# TO DO:
Pick out the lines below that contain the string "hpos" and copy them all.

# STORED DATA:
import Summits.CriticalPhenomena.PercolationContinuityZ3.Theorems.Transplant.SkelFrmFromBFaceBVC5
import Summits.CriticalPhenomena.PercolationContinuityZ3.Theorems.Transplant.SkelFrmFromBFaceBVC3Px
import Summits.CriticalPhenomena.PercolationContinuityZ3.Theorems.Transplant.SkelFrmFromBChoiceZoneKPx
import Summits.CriticalPhenomena.PercolationContinuityZ3.Theorems.Transplant.SkelFrmFromBChoiceAtQTPx
import HarnessLib

/-!
# GEN ROW (RULING D-Us, lead g21 V147b; RULINGS Us-R4/Us-R8/Us-R9, lead g22; WAVE-Us-MANIFEST v1.0 §3, (F) FACE column level 31) «SkelFrmFromBFaceBVC5Px» — the GENERALISED
# twin of «SkelFrmFromBFaceBVC5» (U idx 235): **layers (a4) `NegB.faceOblRM_frmBVC₄Px` and (a5) `NegB.faceOblRM_frmBVC₅Px` of the (F) wrapper UNDER PROXIES**, over
# p3 g27's «SkelFrmFromBFaceBVC3Px» (layer (a3)), in the (F) PORT SHAPE OF RECORD (design owner p3 g27, bus 2026-08-27T00:11Z: K-2 — plain slots at a RAISED kit-index
# binder `mkP`, the U `hAt` shape, served region at `mk`, `hRK : KS.RK t O.merged mk + D ≤ KS.RK t O.merged mkP`; the (F) top converts to the tuple by «SkelFrmFromBChoiceSlotCongrPx»)

builds on p205010 (kernel theorem, internal audit signed; external expert review pending) — nothing in this file uses p205010; NOTHING about the OPEN node U_s
(`SamePDropOfSkeletonFrmScaled₁`) is claimed (U `SamePDropOfSkeletonFrmFrom₁` is CLOSED, «SkelFrmFrom1HoldsAll», untouched); no statement, no `@[conjecture]`, def-free.
Lane `prim-bschramm`, seat `prim-hp-8` gen 57 ((F)-column GEN pen by RULINGS Us-R4/Us-R8); helper file (`--supports stmt-CriticalPhenomena-4575 --as helper`); NON-VERBATIM
GEN row, FULL census.  HUNKS vs the U twin (everything else BYTE-IDENTICAL — every planar / L-side quantity `nL/ℓL/hL/vL/vβL/prFA/fcellsV/fcellsA/φL/cOf/hOf/bOf/SUS/mRS/Mu`
stays at `O`/`O.merged`): (i) binder `(h1 : Φ.types = {t}) ↦ {D : ℕ} (hP : Φ.HasProxies t D)` + the width floors `hDk : D ≤ k`, `hnK : D ≤ n_kit mk`, `hDnL : D ≤ n_L`
(+ `hnBF : D ≤ n_bF mkP` in (a5); binder names = p3 g27's BVC3Px) and the K-2 pair `(mk mkP : ℕ)`, `hRK` (the tops discharge them from `AtQNQ` of the Px data — gen-1's `D_le_*_of_atQ3VPx`, «…DefsVPx»
§2/§5 — and from «SkelFrmFromBParamsKitBump» §4 `RK_add_le_RK_raise_of_atQ` at `mkP := KS.RK t O.merged mk + D`); (k2) EVERY kit / slot / frame-schedule row of the U
proofs is read at the RAISED index `mkP` verbatim (token `mk ↦ mkP`: `KS.gT/fT mkP`, `KS.BFs … cW mkP …`, `KS.MBF/nBF/hBF/ℓBF … cW mkP`, `KS.eF/ΛF₀/ΛF₁/kF₀A/kF₁A/YbF/πBudX/πBudY …
mkP …`, `KS0.kit0/r₀0/R'0/Rlev0/reach0/j₀0/j₁0 … mkP`, `KS.Rs/KCmax … mkP`, the residual floors `gxFc mkP cW`/`fxFc mkP`) — all generic in the kit index; why the index and not
a bumped record: the bridge frame `KS.BFs … mkP …`, `frame_h*V … hNL …`, `KS.slotsF_hyps … hNL` read L-quantities and kit quantities at ONE record (design note K-2, gen-1's
C-TOP finding); (iii) zones through the proxy: `Λ c' k ↦ Λ (hP.prox c') k` (the bridge event / readings), `Λ c' M_u ↦ Λ (hP.prox c') M_u` (the lattice-functional row
`hZk`); the reading `zoneK_subset_cyl_φL ↦ zoneK_subset_cyl_φL_Px` («SkelFrmFromBChoiceZoneKPx»: the cylinders about `c` and `prox c` coincide); (iv) radii: long prism
`RL ↦ RL + D`, face-bridge radius `R_bF := O.merged.R (O.merged.scale t M_bF n_bF) ↦ R_bF + D` (bridge regions `Qb/Fb`, their readings by the radius-generic
`Skelφ.bridgeSets_same`, the kit threshold `KS0.r₀0 t O.merged mkP (R_bF + D)`), zone radius `fatRadius k ↦ D + fatRadius k` (binders `hρr`, `hR₁b`, `hR₁r` — discharged
upstream in layer (a7) by p3's `2·ψπ` device); (px) THE SERVED FACE-BRIDGE PAIR AT THE PROXY: `inputsPAt_cube_of_atQT hAtT h1 … ↦ inputsPAt_cube_of_atQTPx hAtT hP … hnBF …`
(«SkelFrmFromBChoiceAtQTPx»; the event's data `O.merged.toDataN.proxR hP.prox D` unfold to seed `Λ (prox c')` and radius `R_bF + D` by `rfl`, so the U rewriting chain
`eventNAt_some / sgQ_sel_eq_oneT / sel_ori / regionNAt / pieceNAt` closes the Px bridge event verbatim).  Calls: `faceOblRM_frmBVC₃Px` (p3 g27) with the new binders BY NAME;
conclusion: the U twin's at `mkP`, verbatim.
[cite: KozmaNitzan2024, §4 Lemma 10 Step IV (pp. 20–21), Lemma 11 (pp. 22–23), Lemma 12 (pp. 23–25)] [cite: MartineauTassion2017, §3.2 Lemma 3.5, §4.3 Lemma 4.2] [this work]
-/

noncomputable section

open scoped Classical ENNReal

namespace Summit.CriticalPhenomena.PercolationContinuityZ3.Theorems.Transplant

namespace PlanarSkeletonFrmFrom

namespace NegB

open MeasureTheory Literature.Probability.Percolation Literature.Probability.LatticeModels SimpleGraph KNCells KNLevels GadgetSystem Contour
open Literature.Probability.Percolation.KozmaNitzan
open Literature.Probability.Percolation.KozmaNitzan.Cells (oth sgOf sgOf_sign stepVec_apply_fst)
open Literature.Barriers.CriticalPhenomena (graphBall mem_graphBall_self graphBall_mono)
open BoxProdZ2 (ConcRadiiG Erad Frad nQ nS)
open ChainPlanar ChainPara
open Skel (winGraph routeW excess WinStepData)
open SkelI (tanOff)
open TwoAxis.Para (modulus detD rep₂)
open SkelConc (Consts)
open Skelφ
open Skelφ.StepI (DataNS OutNS)
open Neg

variable {κ : Consts} {V : Type} [DecidableEq V] [Countable V] {G : SimpleGraph V} [G.LocallyFinite] {Φ : PlanarSkeletonFrmFrom G} {t : V}
  {p : unitInterval} {Pv : NegB.PSlot} {cv hv : NegB.CSlot} {hC : Φ.CylSubcritical p}
  {O : OutNS V} {q : unitInterval}
import Mathlib
import Summits.CriticalPhenomena.PercolationContinuityZ3.Theorems.PercAxialLogConvexityAxialLogConvexTubeLimit
import HarnessLib

/-!
# Crux `AxialLogConvex` (stmt-CriticalPhenomena-11549), line `registered` — the open stub
`stub_torusTubeLCX` follows from STRICT axial log-convexity on `ℤ³` below `p_c`

Lead c3's audit of the line (a delimiter, not progress on the crux): by the landed `k → ∞`
transport `tendsto_torusTube_axial` (`a_k(p,n) := P_p^{T_k}((0,0) ↔ ((n),0)) → τ_p(0, n e₁)`,
`T_k = zdGraph 1 □ torusGraph 2 k`), the frequently-in-`k` tube log-convexity asked by
`stub_torusTubeLCX` at `(p, n)` holds as soon as log-convexity of `n ↦ τ_p(0, n e₁)` on `ℤ³`
holds STRICTLY at `(p, n)`; conversely (line `registered`, `AxialLogConvex_of`) the stub gives
the crux. So, in its weakened (frequently-in-`k`) form, the remaining stub is sandwiched between
the crux restricted to `p < p_c` and its strict version: the torus-tube detour buys nothing
unless log-convexity on `T_k` is proved for individual widths `k` by tube-specific structure
(finite transfer matrix), which is what the original all-`k` stub asked.

* `torusTubeLCX_frequently_of_strict` — strict LCX of `τ_p(0, · e₁)` at `(p, n)` ⇒ LCX of
  `a_k(p, ·)` at `n` eventually (hence frequently) in `k`;
* `stub_torusTubeLCX_of_strictAxialLogConvex` — the registered stub's statement from strict
  axial log-convexity on `ℤ³` for all `p < p_c`, `n`.
-/

noncomputable section

namespace Summit.CriticalPhenomena.PercolationContinuityZ3.Theorems.AxialLogConvex

open Filter Topology MeasureTheory

/-- Strict log-convexity of `n ↦ τ_p(0, n e₁)` at `(p, n)` passes to the torus tubes `T_k` for all
large widths `k`, by `a_k(p, m) → τ_p(0, m e₁)` (`tendsto_torusTube_axial`) at `m = n, n+1, n+2`
and continuity of `(x, y, z) ↦ x z − y²`. [folklore] -/
theorem torusTubeLCX_eventually_of_strict (p : unitInterval) (n : ℕ)
    (h : Literature.Probability.Percolation.tau 3 p 0 (Pi.single 0 ((n + 1 : ℕ) : ℤ)) ^ 2 <
      Literature.Probability.Percolation.tau 3 p 0 (Pi.single 0 (n : ℤ)) *
        Literature.Probability.Percolation.tau 3 p 0 (Pi.single 0 ((n + 2 : ℕ) : ℤ))) :
    ∀ᶠ k : ℕ in atTop,
      (Literature.Probability.Percolation.bondPercolation ((Literature.Probability.LatticeModels.zdGraph 1).boxProd (Literature.Probability.LatticeModels.torusGraph 2 k)) p).real (Literature.Probability.Percolation.openConn (0 : Literature.Probability.LatticeModels.Site 1 × Literature.Probability.LatticeModels.TorusSite 2 k) ((fun _ => ((n + 1 : ℕ) : ℤ)), 0)) ^ 2 ≤
        (Literature.Probability.Percolation.bondPercolation ((Literature.Probability.LatticeModels.zdGraph 1).boxProd (Literature.Probability.LatticeModels.torusGraph 2 k)) p).real (Literature.Probability.Percolation.openConn (0 : Literature.Probability.LatticeModels.Site 1 × Literature.Probability.LatticeModels.TorusSite 2 k) ((fun _ => (n : ℤ)), 0)) *
          (Literature.Probability.Percolation.bondPercolation ((Literature.Probability.LatticeModels.zdGraph 1).boxProd (Literature.Probability.LatticeModels.torusGraph 2 k)) p).real (Literature.Probability.Percolation.openConn (0 : Literature.Probability.LatticeModels.Site 1 × Literature.Probability.LatticeModels.TorusSite 2 k) ((fun _ => ((n + 2 : ℕ) : ℤ)), 0)) := by
  have t0 := tendsto_torusTube_axial p n
  have t1 := tendsto_torusTube_axial p (n + 1)
  have t2 := tendsto_torusTube_axial p (n + 2)
  have hlim := (t0.mul t2).sub (t1.pow 2)
  have hpos : (0 : ℝ) < Literature.Probability.Percolation.tau 3 p 0 (Pi.single 0 (n : ℤ)) *
      Literature.Probability.Percolation.tau 3 p 0 (Pi.single 0 ((n + 2 : ℕ) : ℤ)) -
        Literature.Probability.Percolation.tau 3 p 0 (Pi.single 0 ((n + 1 : ℕ) : ℤ)) ^ 2 :=
    sub_pos.2 h
  filter_upwards [hlim.eventually_const_lt hpos] with k hk
  linarith

/-- **The open stub from strict `ℤ³` log-convexity.** If `n ↦ τ_p(0, n e₁)` is STRICTLY
log-convex for every `p < p_c(ℤ³)`, then the registered stub `stub_torusTubeLCX` of line
`registered` holds (its statement verbatim as conclusion): for every `p < p_c` and `n`,
frequently in the width `k`, `a_k(p,n+1)² ≤ a_k(p,n) · a_k(p,n+2)` on
`T_k = zdGraph 1 □ torusGraph 2 k`. [folklore] -/
theorem stub_torusTubeLCX_of_strictAxialLogConvex :
    (∀ p : unitInterval, p < Literature.Probability.Percolation.criticalProbI 3 → ∀ n : ℕ, Literature.Probability.Percolation.tau 3 p 0 (Pi.single 0 ((n + 1 : ℕ) : ℤ)) ^ 2 < Literature.Probability.Percolation.tau 3 p 0 (Pi.single 0 (n : ℤ)) * Literature.Probability.Percolation.tau 3 p 0 (Pi.single 0 ((n + 2 : ℕ) : ℤ))) →
    ∀ p : unitInterval, p < Literature.Probability.Percolation.criticalProbI 3 → ∀ n : ℕ, ∃ᶠ k : ℕ in Filter.atTop, (Literature.Probability.Percolation.bondPercolation ((Literature.Probability.LatticeModels.zdGraph 1).boxProd (Literature.Probability.LatticeModels.torusGraph 2 k)) p).real (Literature.Probability.Percolation.openConn (0 : Literature.Probability.LatticeModels.Site 1 × Literature.Probability.LatticeModels.TorusSite 2 k) ((fun _ => ((n + 1 : ℕ) : ℤ)), 0)) ^ 2 ≤ (Literature.Probability.Percolation.bondPercolation ((Literature.Probability.LatticeModels.zdGraph 1).boxProd (Literature.Probability.LatticeModels.torusGraph 2 k)) p).real (Literature.Probability.Percolation.openConn (0 : Literature.Probability.LatticeModels.Site 1 × Literature.Probability.LatticeModels.TorusSite 2 k) ((fun _ => (n : ℤ)), 0)) * (Literature.Probability.Percolation.bondPercolation ((Literature.Probability.LatticeModels.zdGraph 1).boxProd (Literature.Probability.LatticeModels.torusGraph 2 k)) p).real (Literature.Probability.Percolation.openConn (0 : Literature.Probability.LatticeModels.Site 1 × Literature.Probability.LatticeModels.TorusSite 2 k) ((fun _ => ((n + 2 : ℕ) : ℤ)), 0)) := by
  intro h p hp n
  exact (torusTubeLCX_eventually_of_strict p n (h p hp n)).frequently

end Summit.CriticalPhenomena.PercolationContinuityZ3.Theorems.AxialLogConvex

end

# SOLUTION TO THE EXERCISE:
  have hpos : (0 : ℝ) < Literature.Probability.Percolation.tau 3 p 0 (Pi.single 0 (n : ℤ)) *
  filter_upwards [hlim.eventually_const_lt hpos] with k hk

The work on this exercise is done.